▸ Entries supplied:
import Mathlib

/-!
# A proper linear subspace exhausted by closed sets is meagre (first category)

CITATION HEADER (lean-in-tree rule 2026-08-18; pub-arnold near-miss cell, typer g17, LEMMAS §3.X AF10 (N2)(e)/(N6),
row C49, DIVERGENCE D53, CITED-FACTS F41–F43). Everything in this file is point-set topology from Mathlib,
label [folklore]; it formalises NO object of the manuscript under audit.

THE APPLICATION IT CERTIFIES (on paper, LEMMAS §3.X AF10 (N2)). Cheng–Xue, arXiv:1503.04153v5
(`n-diffusion05082019.tex`, text sent to print = Sci. China Math. 66 (2023)) state their main theorem (l.215) for a
"cusp-residual set 𝔠_{ε_0} ⊂ C^r(𝕋^n×B) with 7 ≤ r ≤ ∞", the balls 𝔅_a being defined at l.205 by an (undefined)
norm ‖·‖_{C^r}, while the proof (l.601–612, l.653 "In the following, we assume that |P|_{C^r} ≤ 1") runs in the
Fourier-weighted norm |f|_{C^r} := sup_y Σ_{k∈ℤ^n} Σ_{|α|+|β|≤r} |∂^α_y f^k(y)| (|k^β|+1) — these sentences are
CLAIMS UNDER ADJUDICATION, quoted, never cited as facts. For finite r the space A^r := {|f|_{C^r} < ∞} is a
proper (Katznelson, *An Introduction to Harmonic Analysis*, 3rd ed., I.6.2 p.34 "Not every continuous function on
𝕋 has an absolutely convergent Fourier series"; II.2.1 p.72) dense linear subspace of the standard C^r space, and
|·|_{C^r} is lower semicontinuous for the standard C^r topology (Fatou), so A^r = ⋃_N {|f|_{C^r} ≤ N} is a
countable union of closed sets. The theorems below then say: A^r is MEAGRE in the standard C^r space, and so is
every subset of it — in particular any set that is residual / open-dense / cusp-residual relative to A^r. (The
embedding the other way, C^{r+[n/2]+1} ⊂ A^r, is Grafakos, *Classical Fourier Analysis* 3rd ed., Thm 3.3.16
p.201 — the n-dimensional Bernstein theorem; not used here.)

MAIN RESULTS (over any nontrivially normed field 𝕜 and topological 𝕜-module E with continuous operations):
* `interior_eq_empty_of_subset_submodule` — a subset of a proper submodule has empty interior
  (Mathlib `Submodule.eq_top_of_nonempty_interior'`);
* `isNowhereDense_of_isClosed_subset_submodule` — a closed such subset is nowhere dense;
* `isMeagre_of_eq_iUnion_isClosed` — a proper submodule that is a countable union of closed sets is meagre;
* `isMeagre_of_lowerSemicontinuous` — sublevel form: `p = {Φ < ⊤}` for a lower semicontinuous
  `Φ : E → ℝ≥0∞` and `p ≠ ⊤` ⇒ `p` meagre (the shape of the application: Φ = |·|_{C^r});
* `isMeagre_of_subset_submodule` — hence every subset of such a `p` is meagre in `E`.
-/

open Set Topology

namespace Literature.Topology.MeagreSubmodule

variable {𝕜 E : Type*} [NontriviallyNormedField 𝕜] [AddCommGroup E] [Module 𝕜 E]
  [TopologicalSpace E] [ContinuousAdd E] [ContinuousSMul 𝕜 E]

/-- A subset of a proper submodule has empty interior. [folklore] -/
theorem interior_eq_empty_of_subset_submodule {p : Submodule 𝕜 E} (hp : p ≠ ⊤) {S : Set E}
    (hS : S ⊆ p) : interior S = ∅ := by
  by_contra h
  exact hp (p.eq_top_of_nonempty_interior' ((nonempty_iff_ne_empty.mpr h).mono (interior_mono hS)))

/-- A closed subset of a proper submodule is nowhere dense. [folklore] -/
theorem isNowhereDense_of_isClosed_subset_submodule {p : Submodule 𝕜 E} (hp : p ≠ ⊤) {S : Set E}
    (hc : IsClosed S) (hS : S ⊆ p) : IsNowhereDense S :=
  hc.isNowhereDense_iff.mpr (interior_eq_empty_of_subset_submodule hp hS)

/-- A proper submodule which is a countable union of sets closed in the ambient space is meagre
(of first category). [folklore] -/
theorem isMeagre_of_eq_iUnion_isClosed {p : Submodule 𝕜 E} (hp : p ≠ ⊤) (S : ℕ → Set E)
    (hc : ∀ N, IsClosed (S N)) (hU : (p : Set E) = ⋃ N, S N) : IsMeagre (p : Set E) := by
  have hsub : ∀ N, S N ⊆ (p : Set E) := fun N => hU ▸ subset_iUnion S N
  rw [hU]
  exact isMeagre_iUnion fun N =>
    (isNowhereDense_of_isClosed_subset_submodule hp (hc N) (hsub N)).isMeagre

/-- Sublevel form. If `Φ : E → ℝ≥0∞` is lower semicontinuous and the proper submodule `p` is exactly the
finiteness domain `{x | Φ x < ⊤}`, then `p` is meagre: `p = ⋃_N {Φ ≤ N}` with closed sublevel sets. This is the
shape of the application (`Φ` = a Fourier-weighted `C^r` functional on the standard `C^r` space, lower
semicontinuous by Fatou's lemma for series). [folklore] -/
theorem isMeagre_of_lowerSemicontinuous {p : Submodule 𝕜 E} (hp : p ≠ ⊤) (Φ : E → ENNReal)
    (hΦ : LowerSemicontinuous Φ) (hpΦ : (p : Set E) = {x | Φ x < ⊤}) : IsMeagre (p : Set E) := by
  refine isMeagre_of_eq_iUnion_isClosed hp (fun N : ℕ => Φ ⁻¹' Iic (N : ENNReal))
    (fun N => lowerSemicontinuous_iff_isClosed_preimage.mp hΦ _) ?_
  rw [hpΦ]
  ext x
  simp only [mem_setOf_eq, mem_iUnion, mem_preimage, mem_Iic]
  constructor
  · intro hx
    obtain ⟨N, hN⟩ := ENNReal.exists_nat_gt hx.ne
    exact ⟨N, hN.le⟩
  · rintro ⟨N, hN⟩
    exact lt_of_le_of_lt hN (ENNReal.natCast_lt_top N)

/-- Consequently every subset of such a submodule — e.g. a set that is residual, open-dense or
"cusp-residual" *relative to the subspace* — is meagre in the ambient space. [folklore] -/
theorem isMeagre_of_subset_submodule {p : Submodule 𝕜 E} (hp : p ≠ ⊤) (S : ℕ → Set E)
    (hc : ∀ N, IsClosed (S N)) (hU : (p : Set E) = ⋃ N, S N) {T : Set E} (hT : T ⊆ p) :
    IsMeagre T :=
  (isMeagre_of_eq_iUnion_isClosed hp S hc hU).mono hT

end Literature.Topology.MeagreSubmodule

▸ What you should do:
Please determine how many lines in the entries contain the word "series" and answer with the number alone.

▸ The answer:
2